Harvey Elliott: Yeah, I mean it really is. It's quite interesting, because this is quite a young age group, so these are between 10 and 11. We've been going for about 45 minutes or so and they've already created some levels. Within 10 minutes one group had made a chair out of the blox. I never thought about building furniture from the Boom Blox - that's really, really cool. As we go round a little bit further you see some of the challenges people have put in. They've really thought about it; they haven't just gone for a pretty pile of bricks. "This one's about knocking this gem on the floor, so I'll wedge it in behind these boxes". It's great. We test games a lot with kids during development, but we don't often see them play with the finished product. Actually seeing the finished game in the hands of people is pretty cool.

VideoGamer.com: Do you think it's possible that we could see Boom Blox on other formats?

HE: Yeah, I wouldn't rule anything out, never say never. Why I think Boom Blox has really worked is that it captured the spirit of the Wii. It's about the motion control, it's about throwing a ball or throwing an object. I can't imagine that on other devices at the moment. There's something very physical about it. Right now I'm really proud that it's stayed focused on the Wii and I think it's the right thing. Who knows for the future.

VideoGamer.com: The big thing from E3 was obviously Project Natal and Sony's motion controller. How do you feel about Natal? We're you pleased to see it?

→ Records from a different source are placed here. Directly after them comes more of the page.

/-
Copyright (c) 2026 the pub-hodgecm-mathlib formalisation cell (harness21).  Prover seat hodgecm-mathlib-F0P3a-p01 (g34), req620 Track A «(D-RAM) FOUR-FRAME» squad, unit U2H:
the (ρ2b′-X) child (U2H ED. 15 :418) — SOCKET (C) (type RamM) organ (C-5b) S9-RM, part Σ2 «THE FOURTH-FIELD NON-NORM UNIT AND THE LETTER hf♮» ((C) lead LH4-p04 (g5) LINE #6 (2)).
2026-09-04.
-/
import Summits.HodgeConjecture.HodgeConjecture.Theorems.F0P3cDyRamFlipUnitToken          -- ★ p857943 (this seat): `eq_sq_sub_mul_sq_of_eq_one`, `add_mul_mul_sub_mul`; brings ★ TokenSignUnr (`ω`, descent), ★ Hilbert-symbol API + bilinearity, ★ `v_eq_one_of_v_mul_map_eq_one`
import Summits.HodgeConjecture.HodgeConjecture.Theorems.F0P3cDyRamFrameRamMDictionary     -- ★ p858161 (this seat): `even_of_tauFixed`, `v_eq_exp_two_mul_of_sq`; brings ★ `tau_tau`, `tau_rho`, `rho_tau` (LH4-p06)
import Literature.NumberTheory.LocalFields.ValuedFixedFieldRamified                       -- ★ (LH4-p12 (g5)) S2′-R `exists_valuedFixedField_ramified` (a fixed field AS A VALUED FIELD)
import Literature.NumberTheory.LocalFields.WildQuadraticDatumNonNormUnit                   -- ★ (LH4-p09) `exists_fixed_unit_not_norm_of_isRamifiedQuadraticDatum` (Serre V §3: a fixed unit non-norm)
import Literature.NumberTheory.LocalFields.ValuedCompleteIsAdicComplete                    -- ★ `isAdicComplete_valuedInteger_of_completeSpace`
import Literature.NumberTheory.Automorphic.AdicCompletionCompact                           -- ★ `finite_residueField_adicCompletion`
import HarnessLib
import Summits.ValiantsHypothesis.ValiantsHypothesis.Theorems.LacunarySymmetroidMatrixDescartesCensusChamber221
import Summits.ValiantsHypothesis.ValiantsHypothesis.Theorems.LacunarySymmetroidMatrixDescartesCensusChamberSymmetry

/-!
# `MatrixDescartes` census — chamber 2210: complete door-A row as the MIRROR of chamber 221

HONEST FRAMING.  Object-search cell `pub-symmetroid`, door-A target `DoorA26 := PosRootLawAt 2 6 19`
(stmt-ValiantsHypothesis-19979; OPEN, typed, never asserted), crux `Theses.LacunarySymmetroid.MatrixDescartes`
(stmt-ValiantsHypothesis-18050).  Chamber 2210 of theory g6's table (smallest member `(0,2,10,14,17,33)`; words `DDIDID` / `IIDIDI`)
is the MIRROR of chamber 221 (`d ↦ d₅ − d_{5−i}`, pair-sum order reversed and letters relabelled `i ↦ 5 − i`): the landed complete row
`Census.doorA26_on_chamber221` transfers by `Census.chamberRow_mirror` (`x ↦ 1/x`, tree file …CensusChamberSymmetry) — no second certificate.
Nothing here bears on `V = 19`, on other chambers, on `DoorA26` as a whole (OPEN), on the crux, or on `VP ≠ VNP`.

[folklore] Bookkeeping (generated by the seat's `gen_mirror.py`); elementary.
-/

-- `Summit.ValiantsHypothesis.ValiantsHypothesis.…` repeats a component by the D-0017 layout
-- (single-conjunct summit), which the `dupNamespace` linter flags; the name is mandated.
set_option linter.dupNamespace false

namespace Summit.ValiantsHypothesis.ValiantsHypothesis.Theorems.LacunarySymmetroidMatrixDescartes.Census

/-- **DOOR-A ROW ON THE WHOLE CHAMBER 2210** (mirror of chamber 221): every exponent vector whose pair sums are ordered as in chamber 2210
(smallest member `(0,2,10,14,17,33)`) satisfies `ζ(2,6; d) ≤ 19`. [folklore] -/
theorem doorA26_on_chamber2210 (d : Fin 6 → ℕ)
    (hd : StrictMono ((fun p : Fin 6 × Fin 6 => d p.1 + d p.2) ∘
      ![(0, 0), (0, 1), (1, 1), (0, 2), (1, 2), (0, 3), (1, 3), (0, 4), (1, 4), (2, 2), (2, 3),
        (2, 4), (3, 3), (3, 4), (0, 5), (4, 4), (1, 5), (2, 5), (3, 5), (4, 5), (5, 5)])) :
    PosRootLawOn 2 6 19 d := by
  have hσ : (fun t : Fin 21 => (((![(0, 0), (0, 1), (0, 2), (0, 3), (0, 4), (1, 1), (0, 5), (1, 2), (2, 2), (1, 3), (2, 3),
        (3, 3), (1, 4), (1, 5), (2, 4), (2, 5), (3, 4), (3, 5), (4, 4), (4, 5), (5, 5)] : Fin 21 → Fin 6 × Fin 6) (Fin.rev t)).2.rev,
      ((![(0, 0), (0, 1), (0, 2), (0, 3), (0, 4), (1, 1), (0, 5), (1, 2), (2, 2), (1, 3), (2, 3),
        (3, 3), (1, 4), (1, 5), (2, 4), (2, 5), (3, 4), (3, 5), (4, 4), (4, 5), (5, 5)] : Fin 21 → Fin 6 × Fin 6) (Fin.rev t)).1.rev)) =
      (![(0, 0), (0, 1), (1, 1), (0, 2), (1, 2), (0, 3), (1, 3), (0, 4), (1, 4), (2, 2), (2, 3),
        (2, 4), (3, 3), (3, 4), (0, 5), (4, 4), (1, 5), (2, 5), (3, 5), (4, 5), (5, 5)] : Fin 21 → Fin 6 × Fin 6) := by
    funext t; fin_cases t <;> rfl
  refine chamberRow_mirror _ (fun d' hd' => doorA26_on_chamber221 d' hd') d ?_
  rw [hσ]; exact hd

/-- Non-vacuity: the smallest member of chamber 2210. [folklore] -/
example : PosRootLawOn 2 6 19 (![0, 2, 10, 14, 17, 33] : Fin 6 → ℕ) :=
  doorA26_on_chamber2210 _ (Fin.strictMono_iff_lt_succ.2 (by decide))

end Summit.ValiantsHypothesis.ValiantsHypothesis.Theorems.LacunarySymmetroidMatrixDescartes.Census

HE: It looks awesome. I just think it looks lovely. I was really impressed by what they had to show and I'm positive we'll be making games for it. Anything like that where you can broaden your audience or the way people access games, I think is perfect. We'd love to see stuff on it. Whether it's this [Boom Blox], I don't know.

VideoGamer.com: Could you imagine that Boom Blox could work on Natal?

HE: Yes, I could imagine games like this playing on Natal. But I also think that Boom Blox really captured the essence of the Wii, and I think it works for the Wii, it's designed for the Wii. I think for Natal there are things out there that would do the same job that Boom Blox did for the Wii, that we could do for Natal.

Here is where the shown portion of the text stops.